Additionally, it will try to detect these ASR issues:

  • hallucinations - the addition of words which were not there
  • dropouts - ignoring words that weren't there

Transcript normalization

There are three places where the transcript content can be modified to provide consistency between the different transcripts.


When the transcript is loaded and converted into a list of words, the format-specific loader should remove anything that is specific to that format.

The loader classes take strip_meta and strip_speaker parameters to control the removal of out-of-band information.

strip_meta will remove content which isn't actually spoken. Description of sounds or music, or other inserted metadata.

For example, in a 3play transcript there can be words surrounded by [? and ?] tokens which indicate the transcriber was unsure of the text. These tokens are removed.

strip_speaker will remove any speaker identification information that's in the transcript text.

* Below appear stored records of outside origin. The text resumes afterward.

import Summits.Ventures.HSemireg.HomComplexSigmaConj
import Summits.Ventures.HSemireg.SigmaArgument
import HarnessLib

/-!
# `σ_q` of a strictly perfect complex is invariant under QUASI-isomorphisms (model independence; SIGMA-INVARIANCE step (I6))

Cell `pub-hsemireg`, general-structure seat gs-g4 (gen 18); item (I6-qis) of general-structure/SIGMA-INVARIANCE-PLAN-gs-g4.md,
sequel to t-7's `HomComplexSigmaConj.lean` ((I5-iso): invariance under ISOMORPHISMS of complexes, `sigmaC_conj` /
`isISemiregularC_iff_of_iso`).  HONEST FRAMING: kernel plumbing on real carriers — NOT a door, NOT a named fact, NOT a
«K2 result»; nothing here says HC, HC_CM or HC_AV is proved.

The predicate «`K•` is `q`-semiregular» (`HomComplex.sigmaC`, `IsSemiregularC`, `IsISemiregularC` of `HomComplexSigma.lean`)
is attached to a strictly perfect MODEL `K•` (a bounded complex of finite locally free `𝒪_X`-modules), whereas [BF03] / [Pridham]
state semiregularity for the object of `D^b(X)`; two strictly perfect resolutions of one object are in general only
QUASI-isomorphic.  This file proves that `σ_q` and the predicates do not depend on the model within a quasi-isomorphism class
of strictly perfect complexes (in a common amplitude window `[a, b]`):

* **`sigmaC_eq_of_quasiIso`** — for a quasi-isomorphism `f : K₁• ⟶ K₂•` of strictly perfect complexes and classes
  `x ∈ Ext²(K₁•, K₁•)`, `x' ∈ Ext²(K₂•, K₂•)` intertwined by `Q f` (`x · Q f = Q f · x'`): `σ_q(K₁•)(x) = σ_q(K₂•)(x')`;
* **`isISemiregularC_iff_of_quasiIso`**, **`isSemiregularC_iff_of_quasiIso`** — `I`-semiregularity (any set `I` of form
  degrees) and `q`-semiregularity are transported along `f` (conjugation by the isomorphism `Q f` of `D(X)` is a bijection
  `Ext²(K₁•, K₁•) ≃ Ext²(K₂•, K₂•)` intertwining the `σ_q`);
* **`isISemiregularC_iff_of_roof`** — the same along a roof `K₁• ⟵ K₃• ⟶ K₂•` of quasi-isomorphisms of strictly perfect
  complexes (the shape of a morphism of `D(X)` between two strictly perfect resolutions dominated by a third).
t-7's `sigmaC_conj` / `isISemiregularC_iff_of_iso` are the case `f = φ.hom` of an isomorphism `φ`.

WHY NO CONTRAVARIANT QUASI-ISOMORPHISM LEMMA IS NEEDED (the plan's (I7) «`𝓗om•(f, L•)` is a quasi-iso» is NOT used): writing
`σ(K)(x) = Q(unit_K) ≫ Φ_K(x · ι · At(K)^q) ≫ Q(Tr_K)⟦q+2⟧'` and `z := (Q f)⁻¹ · (x · ι · At(K₁)^q)`, the only morphism ever
inverted is `Q f` itself:
(s1) `Φ_{K₁}(x · ι · At^q) = Q(𝓗om•(K₁, f)) ≫ Φ_{K₁}(z)` (`shiftedHomMap_mk₀_comp`, seat gs-g4);
(s2) `unit_{K₁} ≫ 𝓗om•(K₁, f) = unit_{K₂} ≫ 𝓗om•(f, K₂)` (`unit_comp_map_eq_unit_comp_premap`, seat t-7);
(s3) `Q(𝓗om•(f, K₂)) ≫ Φ_{K₁}(z) = Φ_{K₂}(z) ≫ Q(𝓗om•(f, K₁ ⊗ Ω^q))⟦q+2⟧'` (`shiftedHomMap_comp_shift_map` at t-7's
`premapNatTrans`, which commutes with shifts by Mathlib `BifunctorShift`; seats gs-g4 / t-7);
(s4) `𝓗om•(f, K₁ ⊗ Ω^q) ≫ Tr_{K₁} = 𝓗om•(K₂, f ⊗ 1) ≫ Tr_{K₂}` (t-7's `supertraceH_dinatural`, from `supertrace_dinatural`);
(s5) `Φ_{K₂}(z) ≫ Q(𝓗om•(K₂, f ⊗ 1))⟦q+2⟧' = Φ_{K₂}(z · Q(f ⊗ 1)) = Φ_{K₂}(x' · ι · At(K₂)^q)` (`shiftedHomMap_comp_mk₀` and
`extMulAtiyahPower_naturality`: `(x · ι · At(K₁)^q) · Q(f ⊗ 1) = Q f · (x' · ι · At(K₂)^q)`, seat gs-g4).
Module-level ancestor: `sigmaHigher_conj` / `isISemiregular_of_iso` (`HigherSigmaOfIso.lean`).  No definitions in this file.

## References
* R.-O. Buchweitz, H. Flenner, *A semiregularity map for modules and applications to deformations*, Compositio Math. 137
  (2003), Def. 4.1, §4–§5. [BuchweitzFlenner2003]
* Mathlib: `DerivedCategory.isIso_Q_map_iff_quasiIso`, `CategoryTheory.Localization.liftNatTrans`, `BifunctorShift`.
-/

noncomputable section

open CategoryTheory CategoryTheory.Limits CategoryTheory.Category AlgebraicGeometry

namespace Summit.Ventures.HSemireg

open Literature.AlgebraicGeometry.Modules Literature.AlgebraicGeometry.Motives
open Literature.AlgebraicGeometry.HodgeTheory
open Summit.HodgeConjecture.HodgeConjecture.Theorems.PadicPridhamSemiregularity DerivedCategory

namespace HomComplex

section QuasiIso

universe w₁ u₁

variable {S : Type u₁} [CommRing S] (X : Over (Spec (CommRingCat.of S))) [HasDerivedCategory.{w₁} X.left.Modules]
  {K₁ K₂ : CochainComplex X.left.Modules ℤ} (a b : ℤ)
  [K₁.IsStrictlyGE a] [K₁.IsStrictlyLE b] [K₂.IsStrictlyGE a] [K₂.IsStrictlyLE b]
  (hK₁ : ∀ p, IsFiniteLocallyFree (K₁.X p)) (hK₂ : ∀ p, IsFiniteLocallyFree (K₂.X p)) (f : K₁ ⟶ K₂) (q : ℕ)

/-- Congruence for the outer degree-`0` factor of a `ShiftedHom` composite: to compare `P₁ · t₁` with `P₂ · t₂` in any
target degree `c = 0 + n` it suffices to compare `P₁ ≫ t₁⟦n⟧'` with `P₂ ≫ t₂⟦n⟧'` (the shape of the last factor
`Q(Tr•)` of `sigmaC`, whose target degree `((q + 2 : ℕ) : ℤ)` is a cast of `(q : ℤ) + 2`). [folklore] -/
theorem shiftedHom_comp_mk₀_congr {D : Type*} [Category D] [HasShift D ℤ] {A B₁ B₂ Z : D} {n c : ℤ}
    (P₁ : ShiftedHom A B₁ n) (P₂ : ShiftedHom A B₂ n) (t₁ : B₁ ⟶ Z) (t₂ : B₂ ⟶ Z) (h : (0 : ℤ) + n = c)
    (e : P₁ ≫ (shiftFunctor D n).map t₁ = P₂ ≫ (shiftFunctor D n).map t₂) :
    P₁.comp (ShiftedHom.mk₀ (0 : ℤ) rfl t₁) h = P₂.comp (ShiftedHom.mk₀ (0 : ℤ) rfl t₂) h := by
  simp only [ShiftedHom.comp, ShiftedHom.mk₀, Functor.map_comp, assoc]
  rw [reassoc_of% e]

set_option backward.isDefEq.respectTransparency false in
/-- **`σ_q` is invariant under quasi-isomorphisms of strictly perfect models.**  For `K₁•, K₂• ∈ [a, b]` termwise finite
locally free, a quasi-isomorphism `f : K₁• ⟶ K₂•` and classes `x ∈ Ext²(K₁•, K₁•)`, `x' ∈ Ext²(K₂•, K₂•)` with
`x · Q f = Q f · x'` (i.e. `x'` is the transport of `x` along the isomorphism `Q f` of `D(X)`):
`σ_q(K₁•)(x) = σ_q(K₂•)(x')`. [cite: BuchweitzFlenner2003, Def. 4.1] -/
theorem sigmaC_eq_of_quasiIso [QuasiIso f] (x : ShiftedHom (Q.obj K₁) (Q.obj K₁) (2 : ℤ))
    (x' : ShiftedHom (Q.obj K₂) (Q.obj K₂) (2 : ℤ))
    (h : x.comp (ShiftedHom.mk₀ (0 : ℤ) rfl (Q.map f)) (zero_add 2) =
      (ShiftedHom.mk₀ (0 : ℤ) rfl (Q.map f)).comp x' (add_zero 2)) :
    sigmaC X K₁ a b hK₁ q x = sigmaC X K₂ a b hK₂ q x' := by
  haveI : IsIso (Q.map f) := (isIso_Q_map_iff_quasiIso (φ := f)).2 inferInstance
  -- the transported argument `z := (Q f)⁻¹ · (x · ι · At(K₁)^q) : Q K₂ ⟶ Q (K₁ ⊗ Ω^q)⟦q+2⟧`
  set z : ShiftedHom (Q.obj K₂) (Q.obj (twistHodgeComplex X q K₁)) ((q : ℤ) + 2) :=
    (ShiftedHom.mk₀ (0 : ℤ) rfl (inv (Q.map f))).comp (extMulAtiyahPower X K₁ q x) (add_zero _) with hzdef
  have hz : (ShiftedHom.mk₀ (0 : ℤ) rfl (Q.map f)).comp z (add_zero _) = extMulAtiyahPower X K₁ q x := by
    rw [hzdef, ShiftedHom.mk₀_comp_mk₀_assoc, IsIso.hom_inv_id, ShiftedHom.mk₀_id_comp]
  have hz' : z.comp (ShiftedHom.mk₀ (0 : ℤ) rfl (Q.map (twistHodgeComplexMap X q f))) (zero_add _) =
      extMulAtiyahPower X K₂ q x' := by
    rw [hzdef, twistHodgeComplexMap_eq, shiftedHom_mk₀_comp_comp, extMulAtiyahPower_naturality q f x x' h,
      ShiftedHom.mk₀_comp_mk₀_assoc, IsIso.inv_hom_id, ShiftedHom.mk₀_id_comp]
  rw [sigmaC, sigmaC]
  refine shiftedHom_comp_mk₀_congr _ _ _ _ _ ?_
  rw [ShiftedHom.mk₀_comp, ShiftedHom.mk₀_comp, phiMulAtiyahPower, phiMulAtiyahPower, assoc, assoc]
  -- (s1) `Φ_{K₁}(x·ι·At^q) = Q(𝓗om•(K₁, f)) ≫ Φ_{K₁}(z)`
  have hs1 : shiftedHomMap (homFunctor X.left K₁) (homFunctor_isInvertedBy X K₁ a b hK₁) (extMulAtiyahPower X K₁ q x) =
      Q.map ((homFunctor X.left K₁).map f) ≫
        shiftedHomMap (homFunctor X.left K₁) (homFunctor_isInvertedBy X K₁ a b hK₁) z := by
    rw [← hz, shiftedHomMap_mk₀_comp, ShiftedHom.mk₀_comp]
  -- (s2) the unit exchange, after `Q`
  have hs2 : unitQ X K₁ a b ≫ Q.map ((homFunctor X.left K₁).map f) =
      unitQ X K₂ a b ≫ Q.map ((premapNatTrans X.left f).app K₂) := by
    have e := congrArg Q.map (unit_comp_map_eq_unit_comp_premap X.left K₁ a b K₂ f)
    simp only [Functor.map_comp] at e
    exact e
  -- (s3) `𝓗om•(f, –)` past `Φ` (t-7's `premapNatTrans`, CommShift from Mathlib `BifunctorShift`)
  have hs3 := shiftedHomMap_comp_shift_map (homFunctor_isInvertedBy X K₂ a b hK₂) (homFunctor_isInvertedBy X K₁ a b hK₁)
    (premapNatTrans X.left f) z
  -- (s4) the supertrace, after `Q` and `⟦q+2⟧` (t-7's `supertraceH_dinatural`)
  have hs4 := congrArg (fun φ' => (Q.map φ')⟦(q : ℤ) + 2⟧') (supertraceH_dinatural X hK₁ hK₂ q f).symm
  simp only [Functor.map_comp] at hs4
  -- (s5) absorb `𝓗om•(K₂, f ⊗ 1)` into `Φ_{K₂}`
  have hs5 : shiftedHomMap (homFunctor X.left K₂) (homFunctor_isInvertedBy X K₂ a b hK₂) z ≫
      (Q.map ((homFunctor X.left K₂).map (twistHodgeComplexMap X q f)))⟦(q : ℤ) + 2⟧' =
      shiftedHomMap (homFunctor X.left K₂) (homFunctor_isInvertedBy X K₂ a b hK₂) (extMulAtiyahPower X K₂ q x') := by
    rw [← hz', shiftedHomMap_comp_mk₀, ShiftedHom.comp_mk₀]
  rw [hs1, assoc, reassoc_of% hs2, ← reassoc_of% hs3, hs4, reassoc_of% hs5]

/-- **`I`-semiregularity is invariant under quasi-isomorphisms of strictly perfect models**: conjugation by the
isomorphism `Q f` of `D(X)` is a bijection `Ext²(K₁•, K₁•) ≃ Ext²(K₂•, K₂•)` intertwining `(σ_q)_{q ∈ I}`
(`sigmaC_eq_of_quasiIso`), so joint injectivity is transported. [cite: BuchweitzFlenner2003, §5 (I-semiregular)] -/
theorem isISemiregularC_iff_of_quasiIso [QuasiIso f] (I : Set ℕ) :
    IsISemiregularC X K₁ a b hK₁ I ↔ IsISemiregularC X K₂ a b hK₂ I := by
  haveI : IsIso (Q.map f) := (isIso_Q_map_iff_quasiIso (φ := f)).2 inferInstance
  -- conjugation by `Q f` and its inverse
  let c : ShiftedHom (Q.obj K₁) (Q.obj K₁) (2 : ℤ) → ShiftedHom (Q.obj K₂) (Q.obj K₂) (2 : ℤ) :=
    fun x => inv (Q.map f) ≫ x ≫ (Q.map f)⟦(2 : ℤ)⟧'
  let c' : ShiftedHom (Q.obj K₂) (Q.obj K₂) (2 : ℤ) → ShiftedHom (Q.obj K₁) (Q.obj K₁) (2 : ℤ) :=
    fun x' => Q.map f ≫ x' ≫ (inv (Q.map f))⟦(2 : ℤ)⟧'
  have hc : Function.Bijective c := by
    refine Function.bijective_iff_has_inverse.2 ⟨c', fun x => ?_, fun x' => ?_⟩
    · change Q.map f ≫ (inv (Q.map f) ≫ x ≫ (Q.map f)⟦(2 : ℤ)⟧') ≫ (inv (Q.map f))⟦(2 : ℤ)⟧' = x
      simp only [assoc, IsIso.hom_inv_id_assoc, ← Functor.map_comp, IsIso.hom_inv_id, CategoryTheory.Functor.map_id, comp_id]
    · change inv (Q.map f) ≫ (Q.map f ≫ x' ≫ (inv (Q.map f))⟦(2 : ℤ)⟧') ≫ (Q.map f)⟦(2 : ℤ)⟧' = x'
      simp only [assoc, IsIso.inv_hom_id_assoc, ← Functor.map_comp, IsIso.inv_hom_id, CategoryTheory.Functor.map_id, comp_id]
  have hσ : (fun (x : ShiftedHom (Q.obj K₁) (Q.obj K₁) (2 : ℤ)) (q : I) => sigmaC X K₁ a b hK₁ q x) =
      (fun (x' : ShiftedHom (Q.obj K₂) (Q.obj K₂) (2 : ℤ)) (q : I) => sigmaC X K₂ a b hK₂ q x') ∘ c := by
    funext x
    funext q'
    refine sigmaC_eq_of_quasiIso X a b hK₁ hK₂ f q' x (c x) ?_
    rw [ShiftedHom.comp_mk₀, ShiftedHom.mk₀_comp]
    change _ = Q.map f ≫ inv (Q.map f) ≫ x ≫ (Q.map f)⟦(2 : ℤ)⟧'
    rw [IsIso.hom_inv_id_assoc]
  rw [IsISemiregularC, IsISemiregularC, hσ]
  exact Function.Injective.of_comp_iff' _ hc

/-- **`q`-semiregularity is invariant under quasi-isomorphisms of strictly perfect models.**
[cite: BuchweitzFlenner2003, Def. 4.1] -/
theorem isSemiregularC_iff_of_quasiIso [QuasiIso f] :
    IsSemiregularC X K₁ a b hK₁ q ↔ IsSemiregularC X K₂ a b hK₂ q := by
  rw [isSemiregularC_iff_isISemiregularC_singleton, isSemiregularC_iff_isISemiregularC_singleton]
  exact isISemiregularC_iff_of_quasiIso X a b hK₁ hK₂ f {q}

omit f in
/-- **Model independence along a roof**: if two strictly perfect complexes `K₁•`, `K₂•` (in `[a, b]`) receive
quasi-isomorphisms from a third one `K₃•` (e.g. two strictly perfect resolutions of one object of `D(X)` dominated by a
common one), then `K₁•` is `I`-semiregular iff `K₂•` is. [cite: BuchweitzFlenner2003, §5 (I-semiregular)] -/
theorem isISemiregularC_iff_of_roof {K₃ : CochainComplex X.left.Modules ℤ} [K₃.IsStrictlyGE a] [K₃.IsStrictlyLE b]
    (hK₃ : ∀ p, IsFiniteLocallyFree (K₃.X p)) (g₁ : K₃ ⟶ K₁) (g₂ : K₃ ⟶ K₂) [QuasiIso g₁] [QuasiIso g₂]
    (I : Set ℕ) : IsISemiregularC X K₁ a b hK₁ I ↔ IsISemiregularC X K₂ a b hK₂ I :=
  (isISemiregularC_iff_of_quasiIso X a b hK₃ hK₁ g₁ I).symm.trans (isISemiregularC_iff_of_quasiIso X a b hK₃ hK₂ g₂ I)

end QuasiIso

end HomComplex

end Summit.Ventures.HSemireg

end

Since the editorial standards of each transcript may be different, there are many phrases or words which may be different but mean the same thing. Numbers can be tricky, as well as currency

  • $2
  • two dollars

Are really the same thing but will mismatch since the transcripts are processed on a word-by-word basis. The above would consist of a substitution and an insert.

During the transformation phase, list of transcript words can be passed to different functions and they can alter the list as needed -- including adding an removing words. In the above example, the currency will modify $2 into two dollars.

Transformation functions should look at the transcription as a whole and make what are effectively style changes.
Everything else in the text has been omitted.